Epoch J2000.0 Equinox J2000.0 (ICRS)
|Right ascension||14h 47m 51.71203s|
|Declination||−79° 02′ 41.1032″|
|Apparent magnitude (V)||3.825|
|U−B color index||+1.68|
|B−V color index||+1.43|
|R−I color index||+0.53|
|Radial velocity (Rv)||−1.1 km/s|
|Proper motion (μ)||RA: −4.58 mas/yr
Dec.: −15.88 mas/yr
|Parallax (π)||7.30 ± 0.13 mas|
|Distance||447 ± 8 ly
(137 ± 2 pc)
|Luminosity (bolometric)||980 L☉|
Alpha Apodis (Alpha Aps, α Apodis, α Aps) is the brightest star in the southern circumpolar constellation of Apus, with an apparent magnitude of approximately 3.825. It had the Greek alpha designation at part of the constellation Johann Bode called Apis Indica in his 1603 Uranometria star atlas. With a declination of –79°, this is a circumpolar star for much of the southern hemisphere. It can be identified on the night sky by drawing an imaginary line through Alpha Centauri and Alpha Circini then extending it toward the south celestial pole.
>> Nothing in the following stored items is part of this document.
import Literature.Probability.Percolation.PercolationProofs
import Literature.Probability.Percolation.TwoPointFunction
import Mathlib.LinearAlgebra.Matrix.PosDef
import HarnessLib

/-!
# The connectivity function is a positive-semidefinite kernel (solo seat `solo-CriticalPhenomena-informed`, break point 1)

For ANY bond configuration `ω` on any vertex type, "joined by an open path" is an equivalence
relation, so the matrix `[x_i ↔ x_j]_{i,j}` is a Gram matrix: `Σ_{i,j} c_i c_j 1[x_i ↔ x_j] =
Σ_{clusters K} (Σ_{i : x_i ∈ K} c_i)² ≥ 0` (`quadForm_indicator_openConn_nonneg`, from the purely
algebraic fibre identity `sum_sum_ite_eq_eq_sum_sq`). Integrating against any finite measure `μ` on
configurations (`V` countable, so that `{x ↔ y}` is measurable): the kernel
`(x, y) ↦ μ(x ↔ y)` is positive semidefinite (`quadForm_measureReal_openConn_nonneg`,
`posSemidef_measureReal_openConn`); in particular the two-point function `τ_p` of Bernoulli bond
percolation on `ℤ^d` is a positive-semidefinite kernel for every `d` and every `p`
(`posSemidef_tau`, `quadForm_tau_nonneg`), hence by Herglotz–Bochner its Fourier transform is a
positive measure on the torus. This is the positivity that survives at `q = 1` independently of
reflection positivity; it is blind to `p` (it holds at `p_c` in a jump world too) and says nothing
about decay — the content of break point 1 of the seat's sharpest statement is that the STRONGER
Källén–Lehmann positivity (a superposition of free propagators), which would force
`τ_{p_c}(0,x) = O(|x|^{2-d})`, is excluded by `η < 0`. [folklore]

Tree anchors: `openConn`, `openGraph`, `tau`, `tau_def`, `tau_comm`, `measurableSet_openConn_holds`; Mathlib
`SimpleGraph.ConnectedComponent.eq`, `Matrix.PosSemidef.of_dotProduct_mulVec_nonneg`,
`MeasureTheory.integral_indicator_one`.
-/

noncomputable section

namespace Summit.CriticalPhenomena.PercolationContinuityZ3.Theorems

open Literature.Probability Literature.Probability.Percolation SimpleGraph MeasureTheory Finset

variable {ι α V : Type*}

/-! ### Algebra: a fibre kernel is a sum of squares -/

/-- For any map `f : ι → α` and coefficients `c`, the quadratic form of the kernel `1[f i = f j]`
is the sum over the fibres of the squared fibre sums:
`Σ_{i,j∈s} 1[f i = f j] c_i c_j = Σ_{a ∈ f(s)} (Σ_{i∈s, f i = a} c_i)²`. [folklore] -/
theorem sum_sum_ite_eq_eq_sum_sq [DecidableEq α] (s : Finset ι) (f : ι → α) (c : ι → ℝ) :
    ∑ i ∈ s, ∑ j ∈ s, (if f i = f j then c i * c j else 0)
      = ∑ a ∈ s.image f, (∑ i ∈ s, if f i = a then c i else 0) ^ 2 := by
  have key : ∀ i ∈ s, ∀ j ∈ s,
      ∑ a ∈ s.image f, (if f i = a then c i else 0) * (if f j = a then c j else 0)
        = (if f i = f j then c i * c j else 0) := by
    intro i hi j _
    rw [Finset.sum_eq_single_of_mem (f i) (Finset.mem_image_of_mem f hi)]
    · by_cases h : f i = f j
      · simp [h]
      · have h' : f j ≠ f i := fun e => h e.symm
        simp [h, h']
    · intro a _ ha
      have h' : f i ≠ a := fun e => ha e.symm
      simp [h']
  symm
  calc ∑ a ∈ s.image f, (∑ i ∈ s, if f i = a then c i else 0) ^ 2
      = ∑ a ∈ s.image f, ∑ i ∈ s, ∑ j ∈ s,
          (if f i = a then c i else 0) * (if f j = a then c j else 0) :=
        Finset.sum_congr rfl fun a _ => by rw [sq, Finset.sum_mul_sum]
    _ = ∑ i ∈ s, ∑ a ∈ s.image f, ∑ j ∈ s,
          (if f i = a then c i else 0) * (if f j = a then c j else 0) := Finset.sum_comm
    _ = ∑ i ∈ s, ∑ j ∈ s, ∑ a ∈ s.image f,
          (if f i = a then c i else 0) * (if f j = a then c j else 0) :=
        Finset.sum_congr rfl fun _ _ => Finset.sum_comm
    _ = ∑ i ∈ s, ∑ j ∈ s, (if f i = f j then c i * c j else 0) :=
        Finset.sum_congr rfl fun i hi => Finset.sum_congr rfl fun j hj => key i hi j hj

/-- Hence the quadratic form of a fibre kernel is non-negative. [folklore] -/
theorem sum_sum_ite_eq_nonneg [DecidableEq α] (s : Finset ι) (f : ι → α) (c : ι → ℝ) :
    0 ≤ ∑ i ∈ s, ∑ j ∈ s, (if f i = f j then c i * c j else 0) := by
  rw [sum_sum_ite_eq_eq_sum_sq]
  exact Finset.sum_nonneg fun _ _ => sq_nonneg _

/-! ### Pointwise: the connection matrix of one configuration is a Gram matrix -/

/-- For every configuration `ω`, points `x_i` and reals `c_i`:
`Σ_{i,j} c_i c_j 1[x_i ↔ x_j](ω) ≥ 0` — open connection is an equivalence relation, so the kernel
is the fibre kernel of the map to open clusters (connected components of the open graph). [folklore] -/
theorem quadForm_indicator_openConn_nonneg (ω : BondConfig V) (s : Finset ι) (x : ι → V)
    (c : ι → ℝ) :
    0 ≤ ∑ i ∈ s, ∑ j ∈ s,
      c i * c j * (openConn (x i) (x j) : Set (BondConfig V)).indicator 1 ω := by
  classical
  have h : ∀ i j, c i * c j * (openConn (x i) (x j) : Set (BondConfig V)).indicator 1 ω
      = if (openGraph ω).connectedComponentMk (x i) = (openGraph ω).connectedComponentMk (x j)
        then c i * c j else 0 := by
    intro i j
    rw [SimpleGraph.ConnectedComponent.eq]
    by_cases hr : (openGraph ω).Reachable (x i) (x j)
    · have hm : ω ∈ (openConn (x i) (x j) : Set (BondConfig V)) := hr
      simp [Set.indicator_of_mem hm, hr]
    · have hm : ω ∉ (openConn (x i) (x j) : Set (BondConfig V)) := hr
      simp [Set.indicator_of_notMem hm, hr]
  simp_rw [h]
  exact sum_sum_ite_eq_nonneg s _ c

/-! ### In the mean: `(x, y) ↦ μ(x ↔ y)` is a positive-semidefinite kernel -/

/-- For any finite measure `μ` on bond configurations over a countable vertex type:
`Σ_{i,j} c_i c_j μ(x_i ↔ x_j) ≥ 0`. [folklore] -/
theorem quadForm_measureReal_openConn_nonneg [Countable V] (μ : Measure (BondConfig V))
    [IsFiniteMeasure μ] (s : Finset ι) (x : ι → V) (c : ι → ℝ) :
    0 ≤ ∑ i ∈ s, ∑ j ∈ s, c i * c j * μ.real (openConn (x i) (x j) : Set (BondConfig V)) := by
  have hm : ∀ i j, MeasurableSet (openConn (x i) (x j) : Set (BondConfig V)) :=
    fun i j => measurableSet_openConn_holds (x i) (x j)
  have hint : ∀ i j,
      Integrable ((openConn (x i) (x j) : Set (BondConfig V)).indicator (1 : BondConfig V → ℝ)) μ :=
    fun i j => (integrable_const (1 : ℝ)).indicator (hm i j)
  have hrw : ∑ i ∈ s, ∑ j ∈ s, c i * c j * μ.real (openConn (x i) (x j) : Set (BondConfig V))
      = ∫ ω, ∑ i ∈ s, ∑ j ∈ s,
          c i * c j * (openConn (x i) (x j) : Set (BondConfig V)).indicator 1 ω ∂μ := by
    rw [integral_finsetSum _
      (fun i _ => integrable_finsetSum _ (fun j _ => (hint i j).const_mul _))]
    refine Finset.sum_congr rfl fun i _ => ?_
    rw [integral_finsetSum _ (fun j _ => (hint i j).const_mul _)]
    refine Finset.sum_congr rfl fun j _ => ?_
    rw [integral_const_mul, integral_indicator_one (hm i j)]
  rw [hrw]
  exact integral_nonneg fun ω => quadForm_indicator_openConn_nonneg ω s x c

/-- Matrix form: for finitely many points `x_i`, the matrix `(μ(x_i ↔ x_j))_{i,j}` is positive
semidefinite (symmetric with non-negative quadratic form). [folklore] -/
theorem posSemidef_measureReal_openConn [Countable V] [Fintype ι] (μ : Measure (BondConfig V))
    [IsFiniteMeasure μ] (x : ι → V) :
    (Matrix.of fun i j => μ.real (openConn (x i) (x j) : Set (BondConfig V))).PosSemidef := by
  classical
  refine Matrix.PosSemidef.of_dotProduct_mulVec_nonneg ?_ ?_
  · refine Matrix.IsHermitian.ext fun i j => ?_
    -- symmetry `{x ↔ y} = {y ↔ x}` (the tree's `openConn_comm'` lives in a barrier module with a
    -- heavy import cone; two lines here instead)
    have hsymm : (openConn (x i) (x j) : Set (BondConfig V)) = openConn (x j) (x i) := by
      ext ω; exact ⟨fun h => SimpleGraph.Reachable.symm h, fun h => SimpleGraph.Reachable.symm h⟩
    simp [Matrix.of_apply, hsymm]
  · intro v
    have : dotProduct (star v) ((Matrix.of fun i j =>
        μ.real (openConn (x i) (x j) : Set (BondConfig V))).mulVec v)
        = ∑ i, ∑ j, v i * v j * μ.real (openConn (x i) (x j) : Set (BondConfig V)) := by
      simp only [dotProduct, Matrix.mulVec, Matrix.of_apply, Pi.star_apply, star_trivial,
        Finset.mul_sum]
      refine Finset.sum_congr rfl fun i _ => Finset.sum_congr rfl fun j _ => ?_
      ring
    rw [this]
    exact quadForm_measureReal_openConn_nonneg μ Finset.univ x v

/-! ### Bernoulli percolation on `ℤ^d`: `τ_p` is a positive-semidefinite kernel for every `p` -/

/-- `Σ_{i,j} c_i c_j τ_p(x_i, x_j) ≥ 0` for every `d`, `p`, finitely many sites `x_i` and reals
`c_i`. [folklore] -/
theorem quadForm_tau_nonneg {d : ℕ} (p : unitInterval) (s : Finset ι)
    (x : ι → LatticeModels.Site d) (c : ι → ℝ) :
    0 ≤ ∑ i ∈ s, ∑ j ∈ s, c i * c j * tau d p (x i) (x j) := by
  simp only [tau_def]
  exact quadForm_measureReal_openConn_nonneg _ s x c

/-- The matrix `(τ_p(x_i, x_j))_{i,j}` is positive semidefinite, for every `d` and `p` — in
particular at `p = p_c(ℤ³)`, whatever the value of `θ(p_c)`. [folklore] -/
theorem posSemidef_tau {d : ℕ} [Fintype ι] (p : unitInterval) (x : ι → LatticeModels.Site d) :
    (Matrix.of fun i j => tau d p (x i) (x j)).PosSemidef := by
  simp only [tau_def]
  exact posSemidef_measureReal_openConn _ x

/-- The `2 × 2` and Cauchy–Schwarz consequence in closed form: for sites `x, y, z`,
`(τ_p(x,y) − τ_p(x,z))² ≤ 2 (1 − τ_p(y,z))` — nearby points have nearly equal connectivities to
any third point, quantitatively, with no independence or FKG input. [folklore] -/
theorem sq_tau_sub_tau_le {d : ℕ} (p : unitInterval) (x y z : LatticeModels.Site d) :
    (tau d p x y - tau d p x z) ^ 2 ≤ 2 * (1 - tau d p y z) := by
  classical
  -- quadratic form at the three points `(x, y, z)` with coefficients `(t, -1, 1)`, optimised in `t`
  set a := tau d p x y
  set b := tau d p x z
  set e := tau d p y z
  have hq : ∀ t : ℝ, 0 ≤ t ^ 2 - 2 * t * (a - b) + 2 * (1 - e) := by
    intro t
    have h := quadForm_tau_nonneg p (Finset.univ : Finset (Fin 3)) ![x, y, z] ![t, -1, 1]
    simp only [Fin.sum_univ_three, Matrix.cons_val_zero, Matrix.cons_val_one,
      Matrix.cons_val] at h
    simp only [tau_self] at h
    have e1 : tau d p y x = a := tau_comm p y x
    have e2 : tau d p z x = b := tau_comm p z x
    have e3 : tau d p z y = e := tau_comm p z y
    rw [e1, e2, e3] at h
    nlinarith [h]
  nlinarith [hq (a - b)]

end Summit.CriticalPhenomena.PercolationContinuityZ3.Theorems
This is a giant star with a stellar classification of K2.5III, indicating that this star has consumed the hydrogen at its core and has evolved away from the main sequence. It has expanded to an estimated radius of about 48 times the radius of the Sun and is emitting 980 times the Sun's luminosity. The photosphere has an effective temperature of 4,256 K, giving the star the characteristic orange hue of a K-type star. Based upon parallax measurements, this star is roughly 447 light-years from the Earth. It is not known to have a companion.
In Chinese caused by adaptation of the European southern hemisphere constellations into the Chinese system, 異雀 (Yì Què), meaning Exotic Bird, refers to an asterism consisting of α Apodis, ζ Apodis, ι Apodis, β Apodis, γ Apodis, δ Octantis, δ1 Apodis, η Apodis, and ε Apodis. Consequently, α Apodis itself is known as 異雀八 (Yì Què bā, English: the Eighth Star of Exotic Bird.)